Estimated parameter for the nonimmersed orbit: (a) ; (b) ; (c) ; (d) .

5. Conclusions

This work presented a solution for the enhancement of the oscillation amplitude of a MEMS resonator based on the chaotic properties of the system. In order to enhance the amplitude of the oscillation at a reduced control effort, a high amplitude unstable orbit immersed in the chaotic attractor was chosen as the reference trajectory. The method of close returns was used to compute the orbit, which was then approximated by a five-term truncated Fourier series. With the aim of stabilizing this orbit, a control law was designed by using output-feedback and considering parametric uncertainties in the model. It has been shown through adaptive observer backstepping that this control law allows the system output to globally and asymptotically track the desired orbits. Numerical simulations were carried out and the results show that the unstable orbits immersed in the chaotic attractor are stabilized with an affordable control effort compared to those required for stabilizing a nonimmersed orbit. This demonstrated the advantage of the proposed approach.

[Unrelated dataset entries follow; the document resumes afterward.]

import Literature.Analysis.ValidatedNumerics.TaylorModelIntegralCert2D
import Literature.Analysis.ValidatedNumerics.TaylorModelBivariateElem
import HarnessLib

/-!
# Double-integral certificates with elementary-function nodes and graph-shaped inner limits

Trunk T-ANA (Analysis/ValidatedNumerics); namespace `Literature.Analysis.ValidatedNumerics.PolyMP`.
Sequel of `TaylorModelIntegralCert2D.lean` (Makino–Berz Algorithm 2 for `∫_{x} ∫_{y} E(x, y)` over a rectangle,
expression language `BExpr` with `exp` only) and `TaylorModelBivariateElem.lean` (the bivariate intrinsics `1/g`,
`√g`, `log g` with acceptance flags).  Three additions, each a thin layer over the landed box estimate
`abs_integral2_sub_integ2Q_le`:

* **Part A — the certificate made generic in the box rule.**  `stripEnclB / gridEnclB` sum the boxes of any rule
  `β : ℚ → ℚ → MI × Bool` (box centre ↦ enclosure of the box integral, flag) and are sound under `BoxSound S h k f β`;
  `boxEnclG S h k Φ` is the Taylor-model rule of any box modeller `Φ : ℚ → ℚ → IPoly2 × Bool` (centre ↦ model, flag)
  and `certCheck2G` / `integral_bounds_of_certCheck2G` hold for any jointly measurable `f` that `Φ` soundly models
  (`(Φ cx cy).2 = true → TMem2 S h k (f (cx + ·) (cy + ·)) (Φ cx cy).1`): the grid bookkeeping (additivity of the
  inner integral in `y` on every section, then of the outer integrand in `x`, integrability carried along) is
  proved once, for every present and future expression language;
* **Part A′ — box-split certificates.**  The kernel cost of ONE `decide` over an `n × m` grid was measured to grow
  faster than the number of boxes (the type checker's caches are per declaration: 16 boxes of `1/(1+xy)` at total
  degree 12 cost 146 s in one declaration, 52 s as sixteen), so the certificate is also offered SPLIT: the claimed
  box enclosures `Jss : List (List MI)` are data, `boxCheckG … i j` (box `(i, j)` accepted and inside its claim) is
  one kernel obligation per box — separate `decide`s, hence separate declarations — and `sumCheckG` (positivity,
  `Σ claims ⊆ [lo·S, hi·S]`, evaluated lazily without touching a single Taylor model) is the last;
  `integral_bounds_of_boxCheckG` has the same conclusion as the one-shot certificate;
* **Part B — the expression language `BExprE`**: `const`, `varX`, `varY`, `neg`, `add`, `sub`, `mul`, `exp`, `log`,
  `inv`, `sqrt` with `toFun₂`, joint measurability, the box model `BExprE.model S h k P cx cy` (parameters
  `P : EPrm`) and `tmem2_model`; `certCheck2E` / `integral_bounds_of_certCheck2E` and the split
  `boxCheckE` / `sumCheckE` / `integral_bounds_of_boxCheckE` = Part A / A′ applied to `BExprE.model` — rational
  functions, square roots and logarithms of the two variables (`g ≠ 0`, resp. `g > 0`, on every box FOLLOWS from
  acceptance);
* **Part C — graph-shaped inner limits** `∫_{x=a}^{a+2nh} ∫_{y=A(x)}^{B(x)} E(x, y) dy dx` for expressions `A`, `B`
  in `x` alone: the substitution `y = A(x) + t (B(x) − A(x))`, `t ∈ [0, 1]` (Mathlib
  `intervalIntegral.smul_integral_comp_mul_add`, valid for every sign of `B − A`) turns the region under a graph
  into the rectangle `[a, a + 2nh] × [0, 1]` with the integrand `graphIntegrand E A B = E(x, A + t(B − A))·(B − A)`
  — again a `BExprE` (`substY`) — so `certCheck2Graph` is `certCheck2E` on that rectangle and
  `integral_bounds_of_certCheck2Graph` (split form `integral_bounds_of_boxCheckGraph`) needs no new analysis.
  Simplices, discs cut into graph pieces and Feynman-parameter domains `{0 ≤ y ≤ 1 − x}` are thereby in scope.

Deliberately NOT here: trigonometric nodes, adaptive or non-uniform grids, dimension `≥ 3`, singular integrands
(an endpoint singularity must be subtracted analytically before certification).  Problem-independent; no facts,
no axioms; all certificate data computable over `ℤ`.

## References

* K. Makino, M. Berz, *Taylor models and other validated functional inclusion methods*, Int. J. Pure Appl.
  Math. 4 (2003) 379–456: Algorithm 2 (Quadrature with Taylor Models: identity models, code list in Taylor-model
  arithmetic, exact integration of the polynomial part, `∫_D f ⊂ ∫_D P + |D|·I`), Definition 3 (intrinsics).
  [cite: MakinoBerz2003, Algorithm 2] [cite: MakinoBerz2003, Definition 3]
* M. Berz, K. Makino, *New methods for high-dimensional verified quadrature*, Reliable Computing 5 (1999) 13–22,
  Sect. 2 (multidimensional Taylor-model quadrature over boxes). [cite: BerzMakino1999, Sect. 2]
* A. Mahboubi, G. Melquiond, T. Sibut-Pinote, *Formally verified approximations of definite integrals*, ITP 2016,
  LNCS 9807, 274–289: Sect. 3.2 Lemma 3 (polynomial enclosure of the integral), Sect. 3.3 (decomposition of the
  domain; enclosures checked by computation). [cite: MahboubiMelquiondSibutpinote2016, Sect. 3.2 Lemma 3]
* The affine change of variables in an interval integral (Mathlib `intervalIntegral.smul_integral_comp_mul_add`).
  [folklore]
-/

open MeasureTheory intervalIntegral Set
open scoped Interval
/-- [folklore] **THE FUBINI IDENTITY** from the push's nested order to the zero mode's order:
`Σ'_z Σ'_x Σ'_{u′} X κ u κ′ u′ x z (inl κ₁) (inl κ₂) = sliceSum X κ u κ′ κ₁ κ₂` (three product-dominated interchanges). -/
theorem tsum_zxu_eq_sliceSum (κ : Fin (d + 1)) (u : Fin (d + 1) → ℤ) (κ' κ₁ κ₂ : Fin (d + 1)) :
    ∑' z : Fin (d + 1) → ℤ, ∑' x : Fin (d + 1) → ℤ, ∑' u' : Fin (d + 1) → ℤ, X κ u κ' u' x z (Sum.inl κ₁) (Sum.inl κ₂)
      = sliceSum X κ u κ' κ₁ κ₂ := by
  have hC : 0 ≤ C := hX.nonneg
  have hZ : 0 ≤ Zl (d + 1) δ := Zl_nonneg hδ
  set T : (Fin (d + 1) → ℤ) → (Fin (d + 1) → ℤ) → (Fin (d + 1) → ℤ) → ℝ := fun u' x z => X κ u κ' u' x z (Sum.inl κ₁) (Sum.inl κ₂) with hT
  have hTle : ∀ u' x z, |T u' x z| ≤ C * Real.exp (-δ * l1 (u' - u)) * Real.exp (-δ * l1 (x - u)) * Real.exp (-δ * l1 (z - u)) := by
    intro u' x z
    refine (hX κ u κ' u' x z _ _).trans (le_of_eq ?_)
    rw [mul_add, Real.exp_add]; ring
  -- swap 1: for each `z`, `Σ'_x Σ'_{u'} = Σ'_{u'} Σ'_x`
  have s1 : ∀ z, (∑' x, ∑' u', T u' x z) = ∑' u', ∑' x, T u' x z := by
    intro z
    refine tsum_comm_of_prodBound ⟨fun x => C * Real.exp (-δ * l1 (z - u)) * Real.exp (-δ * l1 (x - u)),
      fun u' => Real.exp (-δ * l1 (u' - u)), (summable_exp_shift' hδ u).mul_left _, summable_exp_shift' hδ u,
      fun x => by positivity, fun u' => (Real.exp_pos _).le, fun x u' => ?_⟩
    refine (hTle u' x z).trans (le_of_eq ?_); ring
  -- swap 2: `Σ'_z Σ'_{u'} H = Σ'_{u'} Σ'_z H` with `H z u' := Σ'_x T u' x z`
  have hH : ∀ z u', |∑' x, T u' x z| ≤ C * Zl (d + 1) δ * Real.exp (-δ * l1 (u' - u)) * Real.exp (-δ * l1 (z - u)) := by
    intro z u'
    have hs := (summable_exp_shift' hδ u).mul_left (C * Real.exp (-δ * l1 (u' - u)) * Real.exp (-δ * l1 (z - u)))
    have hb := tsum_of_norm_bounded hs.hasSum (f := fun x => T u' x z) (fun x => by
      rw [Real.norm_eq_abs]; refine (hTle u' x z).trans (le_of_eq ?_); ring)
    rw [Real.norm_eq_abs] at hb
    refine hb.trans (le_of_eq ?_)
    rw [tsum_mul_left, tsum_exp_shift']; ring
  have s2 : (∑' z, ∑' u', ∑' x, T u' x z) = ∑' u', ∑' z, ∑' x, T u' x z := by
    refine tsum_comm_of_prodBound ⟨fun z => C * Zl (d + 1) δ * Real.exp (-δ * l1 (z - u)), fun u' => Real.exp (-δ * l1 (u' - u)),
      (summable_exp_shift' hδ u).mul_left _, summable_exp_shift' hδ u, fun z => by positivity, fun u' => (Real.exp_pos _).le,
      fun z u' => ?_⟩
    refine (hH z u').trans (le_of_eq ?_); ring
  -- swap 3: for each `u'`, `Σ'_z Σ'_x = Σ'_x Σ'_z`
  have s3 : ∀ u', (∑' z, ∑' x, T u' x z) = ∑' x, ∑' z, T u' x z := by
    intro u'
    refine tsum_comm_of_prodBound ⟨fun z => C * Real.exp (-δ * l1 (u' - u)) * Real.exp (-δ * l1 (z - u)),
      fun x => Real.exp (-δ * l1 (x - u)), (summable_exp_shift' hδ u).mul_left _, summable_exp_shift' hδ u,
      fun z => by positivity, fun x => (Real.exp_pos _).le, fun z x => ?_⟩
    refine (hTle u' x z).trans (le_of_eq ?_); ring
  calc (∑' z, ∑' x, ∑' u', T u' x z) = ∑' z, ∑' u', ∑' x, T u' x z := tsum_congr fun z => s1 z
    _ = ∑' u', ∑' z, ∑' x, T u' x z := s2
    _ = ∑' u', ∑' x, ∑' z, T u' x z := tsum_congr fun u' => s3 u'
    _ = sliceSum X κ u κ' κ₁ κ₂ := rfl
import Mathlib
import Summits.Ventures.HodgeRepro0.P4K3LatticeDefsGp

/-!
# P4K3LatticeGp3 (seat p4) — one kernel-evaluated 19 × 19 integer matrix product of the K3-lattice certificate

See `P4K3LatticeDefsG` (and `DefsGp`, `DefsM`) for the data and the paper side (proofs/p4-k3-route-check.md §4). This module proves exactly one product
identity by `rfl` on `Matrix.mulᵣ` (kernel evaluation); the resource options are elaboration limits only, no checking-weakening option.
-/

namespace HodgeRepro0.P4K3Lattice

set_option maxRecDepth 100000 in
set_option maxHeartbeats 4000000 in
/-- First half of the diagonalisation of `G'`: `P' * G' = PGm'`. -/
theorem P'_mul_G' : P' * G' = PGm' := by
  rw [← Matrix.mulᵣ_eq]; rfl

end HodgeRepro0.P4K3Lattice
import Mathlib
import HarnessLib
import Summits.HubbardSuperconductivity.HubbardSuperconductivity.Theorems.KLProgrammeC4aPPKernelWindow

/-!
# Route `KLProgramme` — crux C4a, S3 brick (B4) «(B4)-UMK1», «(M1)-TRUE-KERNEL» adaptation (window), part 2: the flatness number of the FINITE-WINDOW pp pair kernel
# is `≤ A₁·Λ/max(D,Λ)² + (12B₁+5)(2κ₀+κ₁)/ω_M` for EVERY `D > 0` — the (N2) shape plus an `O(β/M)` constant

Cell `gate-hubbard-kl`, seat hubbard-kl-k3c3-p1 (g15; row «δμ-flow with klAngularMean constant piece»).  Continuation of `…C4aPPKernelWindow` (stub (C) of
stmt-HubbardSuperconductivity-20437; note `M1-TRUE-KERNEL.md` §5).  The lattice's truncated frequency set `n < M` (`MatsubaraIdx M`) changes the anti-diagonal flatness
number of `…TrueFlatnessShape` only by the tail kernel `N_tail·κ/(e+u)`, whose numerator is `O(S_M·(e+u))` with `S_M = (12B₁+5)/ω_M`:
* `ppTailNumerator_zero_zero`, **`abs_ppTailNumerator_le_sum`** (`|N_tail(e,u)| ≤ S_M(e+u)` on the quadrant, two mean-value steps);
* **`tailKernel_antidiagonal_flatness_le`** — every `D > 0`: `|∫_0^D ∂ᵤK_tail(e,D−e)| ≤ S_M(2κ₀+κ₁)`;
* continuity of the window/tail line functions, and **`windowKernel_antidiagonal_flatness_shape`** — every `D > 0`:
  `|∫_0^D ∂ᵤK_M(e,D−e)| ≤ A₁·Λ/max(D,Λ)² + (12B₁+5)(2κ₀+κ₁)/ω_M`, `A₁` as in `trueKernel_antidiagonal_flatness_shape`, `ω_M = (2M+1)π/β`.
Pure real analysis; nothing asserts (C), K3 or superconductivity.
References: BGM 2006 §2.1 (2.3)–(2.4) [cite: BenfattoGiulianiMastropietro2006]; FST II CPAM 51 (1998) §3 [cite: FeldmanSalmhoferTrubowitz1998].
-/

noncomputable section

namespace Summit.HubbardSuperconductivity.HubbardSuperconductivity.Theorems.C4a

set_option linter.dupNamespace false -- summit = problem name (single-conjunct summit), D-0017

open Real Filter Set MeasureTheory intervalIntegral
open scoped Topology Interval
open Literature.MathematicalPhysics.QuantumLattice Literature.Analysis.SpecialFunctions

/-! ## §1 The tail numerator on the quadrant -/

/-- `N_tail(0,0) = 0`. [folklore] -/
theorem ppTailNumerator_zero_zero (β Λ : ℝ) (M : ℕ) : ppTailNumerator β Λ M 0 0 = 0 := by
  unfold ppTailNumerator ppSummand
  simp

/-- **`|N_tail(e,u)| ≤ (12B₁+5)/ω_M·(e+u)`** for `e, u ≥ 0`. [cite: BenfattoGiulianiMastropietro2006, §2.1 (2.3)-(2.4)] -/
theorem abs_ppTailNumerator_le_sum {β Λ : ℝ} (hβ : 0 < β) (hΛ : 0 < Λ) {B₁ : ℝ} (hB₁ : ∀ x, |deriv salmhoferCutoff x| ≤ B₁) (M : ℕ)
    {e u : ℝ} (he : 0 ≤ e) (hu : 0 ≤ u) :
    |ppTailNumerator β Λ M e u| ≤ (12 * B₁ + 5) / ppFreq β M * (e + u) := by
  set S : ℝ := (12 * B₁ + 5) / ppFreq β M with hS
  have h1 : ‖ppTailNumerator β Λ M 0 u - ppTailNumerator β Λ M 0 0‖ ≤ S * (u - 0) :=
    norm_image_sub_le_of_norm_deriv_le_segment' (f := fun v => ppTailNumerator β Λ M 0 v) (f' := fun v => ppTailNumeratorDu β Λ M 0 v)
      (fun v _ => (hasDerivAt_ppTailNumerator_u hβ hΛ hB₁ M 0 v).hasDerivWithinAt)
      (fun v _ => by rw [Real.norm_eq_abs]; exact abs_ppTailNumeratorDu_le hβ hΛ hB₁ M 0 v) u (right_mem_Icc.2 hu)
  have h2 : ‖ppTailNumerator β Λ M e u - ppTailNumerator β Λ M 0 u‖ ≤ S * (e - 0) :=
    norm_image_sub_le_of_norm_deriv_le_segment' (f := fun x => ppTailNumerator β Λ M x u) (f' := fun x => ppTailNumeratorDu β Λ M u x)
      (fun x _ => (hasDerivAt_ppTailNumerator_e hβ hΛ hB₁ M x u).hasDerivWithinAt)
      (fun x _ => by rw [Real.norm_eq_abs]; exact abs_ppTailNumeratorDu_le hβ hΛ hB₁ M u x) e (right_mem_Icc.2 he)
  rw [ppTailNumerator_zero_zero, sub_zero, Real.norm_eq_abs] at h1
  rw [Real.norm_eq_abs, sub_zero] at h2
  calc |ppTailNumerator β Λ M e u| = |(ppTailNumerator β Λ M e u - ppTailNumerator β Λ M 0 u) + ppTailNumerator β Λ M 0 u| := by rw [sub_add_cancel]
    _ ≤ |ppTailNumerator β Λ M e u - ppTailNumerator β Λ M 0 u| + |ppTailNumerator β Λ M 0 u| := abs_add_le _ _
    _ ≤ S * e + S * (u - 0) := add_le_add h2 h1
    _ = S * (e + u) := by ring

/-! ## §2 The tail kernel's flatness number -/

/-- **THE TAIL KERNEL IS FLAT UP TO `O(β/M)`**: every `D > 0`, `|κ| ≤ κ₀`, `|κ′| ≤ κ₁` on `[0,1]`:
`|∫_0^D [∂ᵤN_tail(e,D−e)κ(e/D)/D − N_tail(e,D−e)(κ′(e/D)(e/D) + κ(e/D))/D²] de| ≤ (12B₁+5)(2κ₀+κ₁)/ω_M`. [cite: FeldmanSalmhoferTrubowitz1998, §3] -/
theorem tailKernel_antidiagonal_flatness_le {β Λ : ℝ} (hβ : 0 < β) (hΛ : 0 < Λ) {B₁ : ℝ} (hB₁ : ∀ x, |deriv salmhoferCutoff x| ≤ B₁) (M : ℕ)
    {κ κ' : ℝ → ℝ} {κ₀ κ₁ D : ℝ} (hκb : ∀ t ∈ Icc 0 1, |κ t| ≤ κ₀) (hκ'b : ∀ t ∈ Icc 0 1, |κ' t| ≤ κ₁) (hD : 0 < D) :
    |∫ e in (0 : ℝ)..D, (ppTailNumeratorDu β Λ M e (D - e) * κ (e / D) / D -
        ppTailNumerator β Λ M e (D - e) * (κ' (e / D) * (e / D) + κ (e / D)) / D ^ 2)| ≤ (12 * B₁ + 5) * (2 * κ₀ + κ₁) / ppFreq β M := by
  have hB0 := salmhoferB₁_nonneg hB₁
  have hωM := ppFreq_pos hβ M
  set S : ℝ := (12 * B₁ + 5) / ppFreq β M with hS
  have hS0 : 0 ≤ S := by positivity
  have hκ₀ : 0 ≤ κ₀ := (abs_nonneg _).trans (hκb 0 (left_mem_Icc.2 zero_le_one))
  have hκ₁ : 0 ≤ κ₁ := (abs_nonneg _).trans (hκ'b 0 (left_mem_Icc.2 zero_le_one))
  have hpt : ∀ e ∈ Ι (0 : ℝ) D, ‖ppTailNumeratorDu β Λ M e (D - e) * κ (e / D) / D -
      ppTailNumerator β Λ M e (D - e) * (κ' (e / D) * (e / D) + κ (e / D)) / D ^ 2‖ ≤ S * (2 * κ₀ + κ₁) / D := fun e he => by
    rw [uIoc_of_le hD.le] at he
    have ht : e / D ∈ Icc (0 : ℝ) 1 := ⟨div_nonneg he.1.le hD.le, (div_le_one hD).2 he.2⟩
    have hN := abs_ppTailNumerator_le_sum hβ hΛ hB₁ M he.1.le (by linarith [he.2] : 0 ≤ D - e)
    rw [add_sub_cancel] at hN
    have hDu := abs_ppTailNumeratorDu_le hβ hΛ hB₁ M e (D - e)
    have hk := hκb _ ht
    have hk' := hκ'b _ ht
    rw [Real.norm_eq_abs]
    refine (abs_sub _ _).trans ?_
    rw [abs_div, abs_div, abs_mul, abs_mul, abs_of_pos hD, abs_of_pos (pow_pos hD 2)]
    have hA : |ppTailNumeratorDu β Λ M e (D - e)| * |κ (e / D)| / D ≤ S * κ₀ / D :=
      div_le_div_of_nonneg_right (mul_le_mul hDu hk (abs_nonneg _) hS0) hD.le
    have hB : |ppTailNumerator β Λ M e (D - e)| * |κ' (e / D) * (e / D) + κ (e / D)| / D ^ 2 ≤ S * D * (κ₁ + κ₀) / D ^ 2 := by
      refine div_le_div_of_nonneg_right (mul_le_mul hN ?_ (abs_nonneg _) (by positivity)) (pow_pos hD 2).le
      refine (abs_add_le _ _).trans (add_le_add ?_ hk)
      rw [abs_mul, abs_of_nonneg ht.1]
      calc |κ' (e / D)| * (e / D) ≤ κ₁ * 1 := mul_le_mul hk' ht.2 ht.1 hκ₁
        _ = κ₁ := mul_one _
    calc |ppTailNumeratorDu β Λ M e (D - e)| * |κ (e / D)| / D + |ppTailNumerator β Λ M e (D - e)| * |κ' (e / D) * (e / D) + κ (e / D)| / D ^ 2
        ≤ S * κ₀ / D + S * D * (κ₁ + κ₀) / D ^ 2 := add_le_add hA hB
      _ = S * (2 * κ₀ + κ₁) / D := by field_simp; ring
  have h := intervalIntegral.norm_integral_le_of_norm_le_const hpt
  rw [Real.norm_eq_abs, sub_zero, abs_of_pos hD] at h
  refine h.trans (le_of_eq ?_)
  rw [hS]
  field_simp

/-! ## §3 The window kernel: (N2) shape plus the tail constant -/

/-- One summand of `N` is continuous along any pair of continuous level maps. [folklore] -/
theorem continuous_ppSummand_comp {β Λ : ℝ} (hβ : 0 < β) (n : ℕ) {a b : ℝ → ℝ} (ha : Continuous a) (hb : Continuous b) :
    Continuous fun x : ℝ => ppSummand β Λ (a x) (b x) n := by
  have hω := (ppFreq_pos hβ n).ne'
  have hW := continuous_uvWeightFn_level Λ (ppFreq β n)
  have hL := continuous_lorentzian hω
  unfold ppSummand
  exact ((hW.comp ha).mul (hW.comp hb)).mul ((hL.comp ha).add (hL.comp hb))

/-- One summand of `∂ᵤN` is continuous along any pair of continuous level maps. [folklore] -/
theorem continuous_ppSummandDu_comp {β Λ : ℝ} (hβ : 0 < β) (n : ℕ) {a b : ℝ → ℝ} (ha : Continuous a) (hb : Continuous b) :
    Continuous fun x : ℝ => ppSummandDu β Λ (a x) (b x) n := by
  have h := continuous_ppDuSummand (Λ := Λ) hβ n ha hb
  unfold ppSummandDu
  exact h

/-- The line functions of the true kernel are continuous: `e ↦ N(e,D−e)`, `e ↦ ∂ᵤN(e,D−e)`. [folklore] -/
theorem continuous_trueKernel_line {β Λ : ℝ} (hβ : 0 < β) (hΛ : 0 < Λ) {B₁ : ℝ} (hB₁ : ∀ x, |deriv salmhoferCutoff x| ≤ B₁) (D : ℝ) :
    Continuous (fun e : ℝ => ppTrueNumerator β Λ e (D - e)) ∧ Continuous (fun e : ℝ => ppTrueNumeratorDu β Λ e (D - e)) :=
  ⟨continuous_iff_continuousAt.2 fun e => (hasDerivAt_ppTrueNumerator_line hβ hΛ hB₁ D e).continuousAt,
    continuous_ppTrueNumeratorDu_line hβ hΛ hB₁ D⟩

/-- The line functions of the window kernel are continuous (finite sums). [folklore] -/
theorem continuous_windowKernel_line {β : ℝ} (hβ : 0 < β) (Λ : ℝ) (M : ℕ) (D : ℝ) :
    Continuous (fun e : ℝ => ppWindowNumerator β Λ M e (D - e)) ∧ Continuous (fun e : ℝ => ppWindowNumeratorDu β Λ M e (D - e)) := by
  unfold ppWindowNumerator ppWindowNumeratorDu
  exact ⟨continuous_const.mul (continuous_finsetSum _ fun n _ => continuous_ppSummand_comp hβ n continuous_id (continuous_const.sub continuous_id)),
    continuous_const.mul (continuous_finsetSum _ fun n _ => continuous_ppSummandDu_comp hβ n continuous_id (continuous_const.sub continuous_id))⟩

/-- **THE WINDOW KERNEL'S FLATNESS NUMBER IN (N2)'s SHAPE PLUS THE TAIL CONSTANT.**  Hypotheses of `trueKernel_antidiagonal_flatness_shape` (split `κ ∈ C¹`, `|κ| ≤ κ₀`,
`|κ′| ≤ κ₁` on `[0,1]`, `κ = 0` on `[t₁,∞)`, `0 ≤ t₁ < 1`) and a window `M`.  THEN for every `D > 0`:
`|∫_0^D [∂ᵤN_M(e,D−e)κ(e/D)/D − N_M(e,D−e)(κ′(e/D)(e/D) + κ(e/D))/D²] de| ≤ A₁·Λ/max(D,Λ)² + (12B₁+5)(2κ₀+κ₁)/ω_M`.
[cite: FeldmanSalmhoferTrubowitz1998, §3] -/
theorem windowKernel_antidiagonal_flatness_shape {β Λ : ℝ} (hβ : 0 < β) (hΛ : 0 < Λ) {B₁ : ℝ} (hB₁ : ∀ x, |deriv salmhoferCutoff x| ≤ B₁) (M : ℕ)
    {κ κ' : ℝ → ℝ} {κ₀ κ₁ t₁ : ℝ} (hκ : ∀ t, HasDerivAt κ (κ' t) t) (hκ'c : Continuous κ') (hκb : ∀ t ∈ Icc 0 1, |κ t| ≤ κ₀)
    (hκ'b : ∀ t ∈ Icc 0 1, |κ' t| ≤ κ₁) (ht₀ : 0 ≤ t₁) (ht₁ : t₁ < 1) (hκs : ∀ t, t₁ ≤ t → κ t = 0) {D : ℝ} (hD : 0 < D) :
    |∫ e in (0 : ℝ)..D, (ppWindowNumeratorDu β Λ M e (D - e) * κ (e / D) / D -
        ppWindowNumerator β Λ M e (D - e) * (κ' (e / D) * (e / D) + κ (e / D)) / D ^ 2)| ≤
      ((6 * B₁ + 5 / 2) * (2 * κ₀ + κ₁) * (4 / (1 - t₁) ^ 2) + κ₀ * (10 * B₁ + 7 / 2 + 2 / (β * Λ) + 1 / (1 - t₁))) * (Λ / max D Λ ^ 2) +
        (12 * B₁ + 5) * (2 * κ₀ + κ₁) / ppFreq β M := by
  have hκc : Continuous κ := continuous_iff_continuousAt.2 fun t => (hκ t).continuousAt
  have hκD : Continuous fun e : ℝ => κ (e / D) := hκc.comp (continuous_id.div_const D)
  have hκ'D : Continuous fun e : ℝ => κ' (e / D) * (e / D) + κ (e / D) :=
    ((hκ'c.comp (continuous_id.div_const D)).mul (continuous_id.div_const D)).add hκD
  -- the three kernels' integrands
  set Kt : ℝ → ℝ := fun e => ppTrueNumeratorDu β Λ e (D - e) * κ (e / D) / D -
    ppTrueNumerator β Λ e (D - e) * (κ' (e / D) * (e / D) + κ (e / D)) / D ^ 2 with hKt
  set Kl : ℝ → ℝ := fun e => ppTailNumeratorDu β Λ M e (D - e) * κ (e / D) / D -
    ppTailNumerator β Λ M e (D - e) * (κ' (e / D) * (e / D) + κ (e / D)) / D ^ 2 with hKl
  set Kw : ℝ → ℝ := fun e => ppWindowNumeratorDu β Λ M e (D - e) * κ (e / D) / D -
    ppWindowNumerator β Λ M e (D - e) * (κ' (e / D) * (e / D) + κ (e / D)) / D ^ 2 with hKw
  -- pointwise: window = true − tail
  have hpt : ∀ e, Kw e = Kt e - Kl e := fun e => by
    simp only [hKw, hKt, hKl]
    rw [ppTrueNumerator_eq_window_add_tail hβ Λ M e (D - e), ppTrueNumeratorDu_eq_window_add_tail hβ hΛ hB₁ M e (D - e)]
    ring
  -- integrability (continuity)
  obtain ⟨hNc, hNDc⟩ := continuous_trueKernel_line hβ hΛ hB₁ D
  obtain ⟨hWc, hWDc⟩ := continuous_windowKernel_line hβ Λ M D
  have hKtc : Continuous Kt := ((hNDc.mul hκD).div_const D).sub ((hNc.mul hκ'D).div_const (D ^ 2))
  have hKwc : Continuous Kw := ((hWDc.mul hκD).div_const D).sub ((hWc.mul hκ'D).div_const (D ^ 2))
  have hKlc : Continuous Kl := by
    have : Kl = fun e => Kt e - Kw e := funext fun e => by rw [hpt e]; ring
    rw [this]; exact hKtc.sub hKwc
  have hsplit : ∫ e in (0 : ℝ)..D, Kw e = (∫ e in (0 : ℝ)..D, Kt e) - ∫ e in (0 : ℝ)..D, Kl e := by
    rw [← intervalIntegral.integral_sub (hKtc.intervalIntegrable _ _) (hKlc.intervalIntegrable _ _)]
    exact intervalIntegral.integral_congr fun e _ => hpt e
  have h1 := trueKernel_antidiagonal_flatness_shape hβ hΛ hB₁ hκ hκ'c hκb hκ'b ht₀ ht₁ hκs hD
  have h2 := tailKernel_antidiagonal_flatness_le hβ hΛ hB₁ M (κ := κ) (κ' := κ') hκb hκ'b hD
  show |∫ e in (0 : ℝ)..D, Kw e| ≤ _
  rw [hsplit]
  exact (abs_sub _ _).trans (add_le_add h1 h2)

end Summit.HubbardSuperconductivity.HubbardSuperconductivity.Theorems.C4a

end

Finally, it is worth noting that the scheme developed in the present work is realistic in the sense that it is based on output-feedback and considers parametric uncertainties in the model. Variables as the speed of some components of the MEMS are very difficult to be measured, and a precise knowledge of the parameters of the system is hard due to the fabrication technology. In the approach proposed, the speed of the plates of the device was estimated by means of a virtual observer at the price of increasing the differential equations needed to construct the controller. Reducing the dynamic equations is beyond the scope of this paper and will be considered in a future work.

Conflict of Interests

The authors declare that there is no conflict of interests regarding the publication of this paper.